> _WORK ITEM_
Where the listing below reaches the line containing "have hS₁L : ∑", start writing out lines exactly, and stop once the line containing "have hloss : (a" has been written.

> _EXERCISE MATERIAL_
import Mathlib
import Summits.Ventures.PercRepro.TriangleCapRowA1CapRef

/-!
# PercRepro — TOWARDS THE CELL `(k, a, a + 2)`: THE JOINT ACCOUNTING AT DEFICIT `4` (p3, gen 47; part 200zj)

The three lemmas of part 200x with the deficit `4` of the cell `r = a + 2` (at `M = 1`: `Σ_R δ = 4`, `a + 3` misses
of `R` into `N`): `Σ_R (degIn N)² + 8 (K − 1) + 4 n₊ ≤ |R| (K − 1)² + 20` (`rowA2_R_sum_ref`), at most `4` deficit
vertices (`rowA2_np_le_four`), the loss on `N` at least `4 (a − 1 − n₊)` (`rowA2_N_sum_ref`), and the arithmetic
against the triple-broom gap `2k + 2a − 14`: slack `2a − 12` for every `a ≥ 6` (`rowA2_sq_arith_ref`, `K ≥ 2a + 2`).
Axioms: standard.
-/

namespace PercRepro

namespace TriangleCap

namespace C047

open Finset

variable {V : Type*} [DecidableEq V]

/-- **THE `R`-SUM AT `M = 1`, `r = a + 1`, REFINED:** every `u ∈ R` at `≤ K − 1`, `Σ_R degIn N + 3 = |R| (K − 1)`
⇒ `Σ_R (degIn N)² + 6 (K − 1) + 3 np ≤ |R| (K − 1)² + 12` with `np = #{u ∈ R : degIn N u + 2 ≤ K}`: the deficits
`δ_u = K − 1 − degIn N u` sum to `3`, each positive one is at most `4 − np`, so `Σ δ² ≤ (4 − np) Σ δ`. -/
theorem rowA2_R_sum_ref (D : SimpleGraph V) [DecidableRel D.Adj] (R N : Finset V) (K : ℕ)
    (hPle : ∀ u ∈ R, degIn D N u + 1 ≤ K) (hsum : ∑ u ∈ R, degIn D N u + 4 = R.card * (K - 1)) :
    ∑ u ∈ R, degIn D N u * degIn D N u + 8 * (K - 1) +
        4 * (R.filter (fun u => degIn D N u + 2 ≤ K)).card ≤
      R.card * ((K - 1) * (K - 1)) + 20 := by
  have hδ : ∀ u ∈ R, degIn D N u + (K - 1 - degIn D N u) = K - 1 := fun u hu => by
    have := hPle u hu
    omega
  have hsumδ : ∑ u ∈ R, (K - 1 - degIn D N u) = 4 := by
    have h : ∑ u ∈ R, (degIn D N u + (K - 1 - degIn D N u)) = ∑ _u ∈ R, (K - 1) := sum_congr rfl hδ
    rw [sum_add_distrib, sum_const, smul_eq_mul] at h
    omega
  obtain ⟨Rp, hRp⟩ : ∃ Rp : Finset V, Rp = R.filter (fun u => degIn D N u + 2 ≤ K) := ⟨_, rfl⟩
  rw [← hRp]
  have hRpsub : Rp ⊆ R := by
    rw [hRp]
    exact filter_subset _ _
  have hRppos : ∀ u ∈ Rp, 1 ≤ K - 1 - degIn D N u := fun u hu => by
    rw [hRp, mem_filter] at hu
    omega
  have hsumRp : ∑ u ∈ Rp, (K - 1 - degIn D N u) ≤ 4 := by
    rw [← hsumδ]
    exact sum_le_sum_of_subset_of_nonneg hRpsub (fun _ _ _ => Nat.zero_le _)
  -- each positive deficit is at most `5 − n₊`
  have hmax : ∀ u ∈ R, (K - 1 - degIn D N u) * (K - 1 - degIn D N u) + Rp.card * (K - 1 - degIn D N u) ≤
      5 * (K - 1 - degIn D N u) := by
    intro u hu
    by_cases h0 : K - 1 - degIn D N u = 0
    · rw [h0]
      simp
    · have huRp : u ∈ Rp := by
        rw [hRp, mem_filter]
        exact ⟨hu, by omega⟩
      have h1 := add_sum_erase Rp (fun w => K - 1 - degIn D N w) huRp
      have h2 : ∑ _w ∈ Rp.erase u, 1 ≤ ∑ w ∈ Rp.erase u, (K - 1 - degIn D N w) :=
        sum_le_sum (fun w hw => hRppos w (mem_of_mem_erase hw))
      rw [sum_const, smul_eq_mul, mul_one, card_erase_of_mem huRp] at h2
      have h3 : (K - 1 - degIn D N u) + Rp.card ≤ 5 := by omega
      have h4 : (K - 1 - degIn D N u) * ((K - 1 - degIn D N u) + Rp.card) ≤ (K - 1 - degIn D N u) * 5 :=
        Nat.mul_le_mul_left _ h3
      nlinarith [h4]
  have hsq : ∀ u ∈ R, degIn D N u * degIn D N u + 2 * (K - 1) * (K - 1 - degIn D N u) =
      (K - 1) * (K - 1) + (K - 1 - degIn D N u) * (K - 1 - degIn D N u) := fun u hu =>
    rowA1_delta_sq _ _ _ (hδ u hu)
  have hS1 : ∑ u ∈ R, degIn D N u * degIn D N u + 2 * (K - 1) * 4 =
      R.card * ((K - 1) * (K - 1)) + ∑ u ∈ R, (K - 1 - degIn D N u) * (K - 1 - degIn D N u) := by
    have h := sum_congr rfl hsq
    rw [sum_add_distrib, sum_add_distrib, sum_const, smul_eq_mul, ← mul_sum, hsumδ] at h
    exact h
  have hS2 : ∑ u ∈ R, (K - 1 - degIn D N u) * (K - 1 - degIn D N u) + Rp.card * 4 ≤ 5 * 4 := by
    have h := sum_le_sum hmax
    rw [sum_add_distrib, ← mul_sum, ← mul_sum, hsumδ] at h
    exact h
  omega

omit [DecidableEq V] in
/-- At most `4` vertices of `R` have a deficit: `#{u ∈ R : degIn N u + 2 ≤ K} ≤ 4`. -/
theorem rowA2_np_le_four (D : SimpleGraph V) [DecidableRel D.Adj] (R N : Finset V) (K : ℕ)
    (hPle : ∀ u ∈ R, degIn D N u + 1 ≤ K) (hsum : ∑ u ∈ R, degIn D N u + 4 = R.card * (K - 1)) :
    (R.filter (fun u => degIn D N u + 2 ≤ K)).card ≤ 4 := by
  have hδ : ∀ u ∈ R, degIn D N u + (K - 1 - degIn D N u) = K - 1 := fun u hu => by
    have := hPle u hu
    omega
  have hsumδ : ∑ u ∈ R, (K - 1 - degIn D N u) = 4 := by
    have h : ∑ u ∈ R, (degIn D N u + (K - 1 - degIn D N u)) = ∑ _u ∈ R, (K - 1) := sum_congr rfl hδ
    rw [sum_add_distrib, sum_const, smul_eq_mul] at h
    omega
  have h1 : ∑ _u ∈ R.filter (fun u => degIn D N u + 2 ≤ K), 1 ≤
      ∑ u ∈ R.filter (fun u => degIn D N u + 2 ≤ K), (K - 1 - degIn D N u) :=
    sum_le_sum (fun u hu => by
      rw [mem_filter] at hu
      omega)
  have h2 : ∑ u ∈ R.filter (fun u => degIn D N u + 2 ≤ K), (K - 1 - degIn D N u) ≤
      ∑ u ∈ R, (K - 1 - degIn D N u) :=
    sum_le_sum_of_subset_of_nonneg (filter_subset _ _) (fun _ _ _ => Nat.zero_le _)
  rw [sum_const, smul_eq_mul, mul_one] at h1
  omega

variable [Fintype V]

/-- **THE `N`-SUM AT `M = 1`, `r = a + 2`** (`|R| = a − 1`): with `d(y) = 1 + f(y) + g(y)`, `f ≤ 1`, `Σ_N f = 2`,
`Σ_N g = P`, `2 Σ_N fg ≤ 2 (a − 1)`, `P + a + 3 + K = aK` (the `a + 3` misses), `|N| = K`, every non-end missed by at
most `n₊` vertices of `R` and the two ends missed `≤ (a − 1) + n₊` times in all:
`Σ_N d² + 4 (a − 1 − n₊) ≤ K + 6 + (a + 1) P + 2 (a − 1)`. -/
theorem rowA2_N_sum_ref (D : SimpleGraph V) [DecidableRel D.Adj] (N R : Finset V) (K a P np : ℕ)
    (ha : 5 ≤ a) (hKdef : N.card = K) (hRcard : R.card + 1 = a)
    (hdegN : ∀ y ∈ N, deg D y = 1 + degIn D N y + degIn D R y) (hf1 : ∀ y ∈ N, degIn D N y ≤ 1)
    (hTf : ∑ y ∈ N, degIn D N y = 2) (hPdef : ∑ y ∈ N, degIn D R y = P)
    (hfg_le : 2 * ∑ y ∈ N, degIn D N y * degIn D R y ≤ 2 * (a - 1))
    (hP : P + (a + 3) + K = a * K)
    (hNE : ∀ y ∈ N, degIn D N y = 0 → a - 1 - degIn D R y ≤ np)
    (hE2 : ∀ y₁ ∈ N, ∀ y₂ ∈ N, y₁ ≠ y₂ → degIn D N y₁ = 1 → degIn D N y₂ = 1 →
      (a - 1 - degIn D R y₁) + (a - 1 - degIn D R y₂) ≤ (a - 1) + np) :
    ∑ y ∈ N, deg D y * deg D y + 4 * (a - 1 - np) ≤ K + 6 + (a + 1) * P + 2 * (a - 1) := by
  have hg : ∀ y ∈ N, degIn D R y + 1 ≤ a := fun y _ => by
    have := degIn_le_card D R y
    omega
  have hid : ∀ y ∈ N, deg D y * deg D y + degIn D R y * (a - 1 - degIn D R y) =
      1 + 3 * degIn D N y + (a + 1) * degIn D R y + 2 * (degIn D N y * degIn D R y) := fun y hy => by
    rw [hdegN y hy]
    exact rowA_vertex_identity _ _ _ (hf1 y hy) (hg y hy)
  have hsumid : ∑ y ∈ N, deg D y * deg D y + ∑ y ∈ N, degIn D R y * (a - 1 - degIn D R y) =
      K + 3 * 2 + (a + 1) * P + 2 * ∑ y ∈ N, degIn D N y * degIn D R y := by
    rw [← sum_add_distrib, sum_congr rfl hid, sum_add_distrib, sum_add_distrib, sum_add_distrib, sum_const,
      smul_eq_mul, mul_one, ← mul_sum, ← mul_sum, ← mul_sum, hKdef, hTf, hPdef]
  obtain ⟨S₀, hS₀⟩ : ∃ S₀ : Finset V, S₀ = N.filter (fun y => degIn D N y = 0) := ⟨_, rfl⟩
  obtain ⟨S₁, hS₁⟩ : ∃ S₁ : Finset V, S₁ = N.filter (fun y => ¬ degIn D N y = 0) := ⟨_, rfl⟩
  have hS₁card : S₁.card = 2 := by
    have h : ∑ y ∈ N, degIn D N y = ∑ y ∈ S₁, 1 := by
      rw [hS₁, sum_filter]
      apply sum_congr rfl
      intro y hy
      have := hf1 y hy
      split_ifs with h <;> omega
    rw [hTf, sum_const, smul_eq_mul, mul_one] at h
    exact h.symm
  have hS₀card : S₀.card + 2 = K := by
    have := card_filter_add_card_filter_not (s := N) (fun y => degIn D N y = 0)
    rw [← hS₀, ← hS₁, hS₁card, hKdef] at this
    exact this
  have hfg : ∑ y ∈ N, degIn D N y * degIn D R y = ∑ y ∈ S₁, degIn D R y := by
    rw [hS₁, sum_filter]
    apply sum_congr rfl
    intro y hy
    have := hf1 y hy
    by_cases h : degIn D N y = 0
    · rw [if_neg (fun h' => h' h), h, zero_mul]
    · have h1 : degIn D N y = 1 := by omega
      rw [h1, if_pos (by omega), one_mul]
  have hgsplit : ∑ y ∈ N, degIn D R y = ∑ y ∈ S₀, degIn D R y + ∑ y ∈ S₁, degIn D R y := by
    rw [hS₀, hS₁, sum_filter_add_sum_filter_not]
  have hLsplit : ∑ y ∈ N, degIn D R y * (a - 1 - degIn D R y) =
      ∑ y ∈ S₀, degIn D R y * (a - 1 - degIn D R y) + ∑ y ∈ S₁, degIn D R y * (a - 1 - degIn D R y) := by
    rw [hS₀, hS₁, sum_filter_add_sum_filter_not]
  have hmiss : ∑ y ∈ S₀, (a - 1 - degIn D R y) + ∑ y ∈ S₀, degIn D R y = S₀.card * (a - 1) := by
    rw [← sum_add_distrib]
    have h : ∀ y ∈ S₀, (a - 1 - degIn D R y) + degIn D R y = a - 1 := fun y hy => by
      have := hg y (mem_of_mem_filter y (hS₀ ▸ hy))
      omega
    rw [sum_congr rfl h, sum_const, smul_eq_mul]
  obtain ⟨y₁, y₂, hne, hS₁eq⟩ := card_eq_two.mp hS₁card
  have hy₁S₁ : y₁ ∈ S₁ := by
    rw [hS₁eq]
    exact mem_insert_self _ _
  have hy₂S₁ : y₂ ∈ S₁ := by
    rw [hS₁eq]
    exact mem_insert_of_mem (mem_singleton_self _)
  have hy₁N : y₁ ∈ N := by
    rw [hS₁] at hy₁S₁
    exact mem_of_mem_filter _ hy₁S₁
  have hy₂N : y₂ ∈ N := by
    rw [hS₁] at hy₂S₁
    exact mem_of_mem_filter _ hy₂S₁
  have hf₁ : degIn D N y₁ = 1 := by
    have h := hy₁S₁
    rw [hS₁, mem_filter] at h
    have := hf1 y₁ hy₁N
    omega
  have hf₂ : degIn D N y₂ = 1 := by
    have h := hy₂S₁
    rw [hS₁, mem_filter] at h
    have := hf1 y₂ hy₂N
    omega
  have hS₁g : ∑ y ∈ S₁, degIn D R y = degIn D R y₁ + degIn D R y₂ := by rw [hS₁eq, sum_pair hne]
  have hS₁L : ∑ y ∈ S₁, degIn D R y * (a - 1 - degIn D R y) =
      degIn D R y₁ * (a - 1 - degIn D R y₁) + degIn D R y₂ * (a - 1 - degIn D R y₂) := by
    rw [hS₁eq, sum_pair hne]
  have hg₁ := hg y₁ hy₁N
  have hg₂ := hg y₂ hy₂N
  have hmiss2 : ∑ y ∈ S₀, (a - 1 - degIn D R y) + (a - 1 - degIn D R y₁ - degIn D R y₂) = 4 := by
    obtain ⟨K', hK'⟩ : ∃ K', K = K' + 2 := ⟨K - 2, by omega⟩
    have hS₀' : S₀.card = K' := by omega
    rw [hS₀'] at hmiss
    rw [hK'] at hP
    rw [hfg, hS₁g] at hfg_le
    rw [hgsplit, hS₁g] at hPdef
    have e1 : K' * (a - 1) + K' = K' * a := by
      rw [← Nat.mul_succ]
      congr 1
      omega
    have e2 : a * (K' + 2) = K' * a + 2 * a := by ring
    omega
  -- the non-ends: each missed at most `np` times, the loss `(a − 1 − np)` per miss
  have hloss : (a - 1 - np) * ∑ y ∈ S₀, (a - 1 - degIn D R y) ≤
      ∑ y ∈ S₀, degIn D R y * (a - 1 - degIn D R y) := by
    rw [mul_sum]
    apply sum_le_sum
    intro y hy
    have hyN : y ∈ N := mem_of_mem_filter y (hS₀ ▸ hy)
    have hy0 : degIn D N y = 0 := by
      have h := hy
      rw [hS₀, mem_filter] at h
      exact h.2
    have hle : a - 1 - degIn D R y ≤ np := hNE y hyN hy0
    have := hg y hyN
    exact Nat.mul_le_mul_right _ (by omega)
  -- the two ends
  have hfg_le' : degIn D R y₁ + degIn D R y₂ ≤ a - 1 := by
    rw [hfg, hS₁g] at hfg_le
    omega
  obtain ⟨e, he⟩ : ∃ e, (a - 1 - degIn D R y₁) + (a - 1 - degIn D R y₂) = a - 1 + e :=
    ⟨(a - 1 - degIn D R y₁) + (a - 1 - degIn D R y₂) - (a - 1), by omega⟩
  have hen : e ≤ np := by
    have := hE2 y₁ hy₁N y₂ hy₂N hne hf₁ hf₂
    omega
  have hends := rowA1_ends_loss_ref (a - 1 - degIn D R y₁) (a - 1 - degIn D R y₂) e a (by omega) (by omega) he
  have eg₁ : a - 1 - (a - 1 - degIn D R y₁) = degIn D R y₁ := by omega
  have eg₂ : a - 1 - (a - 1 - degIn D R y₂) = degIn D R y₂ := by omega
  rw [eg₁, eg₂] at hends
  have hends' : e * (a - 1 - np) ≤
      degIn D R y₁ * (a - 1 - degIn D R y₁) + degIn D R y₂ * (a - 1 - degIn D R y₂) := by
    have h1 : (a - 1 - degIn D R y₁) * degIn D R y₁ = degIn D R y₁ * (a - 1 - degIn D R y₁) := mul_comm _ _
    have h2 : (a - 1 - degIn D R y₂) * degIn D R y₂ = degIn D R y₂ * (a - 1 - degIn D R y₂) := mul_comm _ _
    rw [h1, h2] at hends
    have h3 : e * (a - 1 - np) ≤ e * (a - 1 - e) := Nat.mul_le_mul_left _ (by omega)
    omega
  have hsum3 : ∑ y ∈ S₀, (a - 1 - degIn D R y) + e = 4 := by omega
  have hL : 4 * (a - 1 - np) ≤ ∑ y ∈ N, degIn D R y * (a - 1 - degIn D R y) := by
    rw [hLsplit, hS₁L]
    have h3 : 4 * (a - 1 - np) = (a - 1 - np) * ∑ y ∈ S₀, (a - 1 - degIn D R y) + e * (a - 1 - np) := by
      rw [← hsum3]
      ring
    omega
  rw [hfg, hS₁g] at hsumid
  omega

/-- **THE ARITHMETIC OF `M = 1` AT `r = a + 2`:** `a ≥ 6`, `n₊ ≤ 4`, `K ≥ 2a + 2`, `m + a + 2 = aK`,
`P + a + 3 + K = aK`, `S_N + 4 (a − 1 − n₊) ≤ K + 6 + (a + 1) P + 2 (a − 1)`,
`S_R + 8 (K − 1) + 4 n₊ ≤ (a − 1)(K − 1)² + 20` ⇒ `K² + S_N + S_R + (a + 2)(k − 1 − (a + 2)) + (2k + 2a − 14) ≤ m k`,
`k = K + a`; slack `2a − 12`. -/
theorem rowA2_sq_arith_ref (a K P SN SR np m : ℕ) (ha : 6 ≤ a) (hn : np ≤ 4) (hK : 2 * a + 2 ≤ K)
    (hm : m + (a + 2) = a * K) (hP : P + (a + 3) + K = a * K)
    (hSN : SN + 4 * (a - 1 - np) ≤ K + 6 + (a + 1) * P + 2 * (a - 1))
    (hSR : SR + 8 * (K - 1) + 4 * np ≤ (a - 1) * ((K - 1) * (K - 1)) + 20) :
    K * K + SN + SR + (a + 2) * (K + a - 1 - (a + 2)) + (2 * (K + a) + 2 * a - 14) ≤ m * (K + a) := by
  obtain ⟨q, rfl⟩ : ∃ q, a = q + 6 := ⟨a - 6, by omega⟩
  obtain ⟨t, rfl⟩ : ∃ t, K = 2 * (q + 6) + 2 + t := ⟨K - (2 * (q + 6) + 2), by omega⟩
  have e1 : 2 * (q + 6) + 2 + t + (q + 6) - 1 - (q + 6 + 2) = 2 * q + t + 11 := by omega
  have e2 : 2 * (2 * (q + 6) + 2 + t + (q + 6)) + 2 * (q + 6) - 14 = 8 * q + 2 * t + 38 := by omega
  have e4 : q + 6 - 1 = q + 5 := by omega
  have e5 : 2 * (q + 6) + 2 + t - 1 = 2 * q + t + 13 := by omega
  rw [e1, e2]
  rw [e4, e5] at hSR
  have hSN' : SN + 4 * (q + 5) ≤ 2 * (q + 6) + 2 + t + 6 + (q + 6 + 1) * P + 2 * (q + 5) + 4 * np := by
    have e3 : 4 * (q + 6 - 1 - np) + 4 * np = 4 * (q + 5) := by omega
    omega
  have hm' : m = 2 * q * q + 25 * q + q * t + 6 * t + 76 := by
    ring_nf at hm ⊢
    omega
  have hP' : P = 2 * q * q + 23 * q + q * t + 5 * t + 61 := by
    ring_nf at hP ⊢
    omega
  subst hm' hP'
  nlinarith [hSN', hSR]

end C047

end TriangleCap

end PercRepro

> _SOLUTION FOR THIS PROBLEM_
  have hS₁L : ∑ y ∈ S₁, degIn D R y * (a - 1 - degIn D R y) =
      degIn D R y₁ * (a - 1 - degIn D R y₁) + degIn D R y₂ * (a - 1 - degIn D R y₂) := by
    rw [hS₁eq, sum_pair hne]
  have hg₁ := hg y₁ hy₁N
  have hg₂ := hg y₂ hy₂N
  have hmiss2 : ∑ y ∈ S₀, (a - 1 - degIn D R y) + (a - 1 - degIn D R y₁ - degIn D R y₂) = 4 := by
    obtain ⟨K', hK'⟩ : ∃ K', K = K' + 2 := ⟨K - 2, by omega⟩
    have hS₀' : S₀.card = K' := by omega
    rw [hS₀'] at hmiss
    rw [hK'] at hP
    rw [hfg, hS₁g] at hfg_le
    rw [hgsplit, hS₁g] at hPdef
    have e1 : K' * (a - 1) + K' = K' * a := by
      rw [← Nat.mul_succ]
      congr 1
      omega
    have e2 : a * (K' + 2) = K' * a + 2 * a := by ring
    omega
  -- the non-ends: each missed at most `np` times, the loss `(a − 1 − np)` per miss
  have hloss : (a - 1 - np) * ∑ y ∈ S₀, (a - 1 - degIn D R y) ≤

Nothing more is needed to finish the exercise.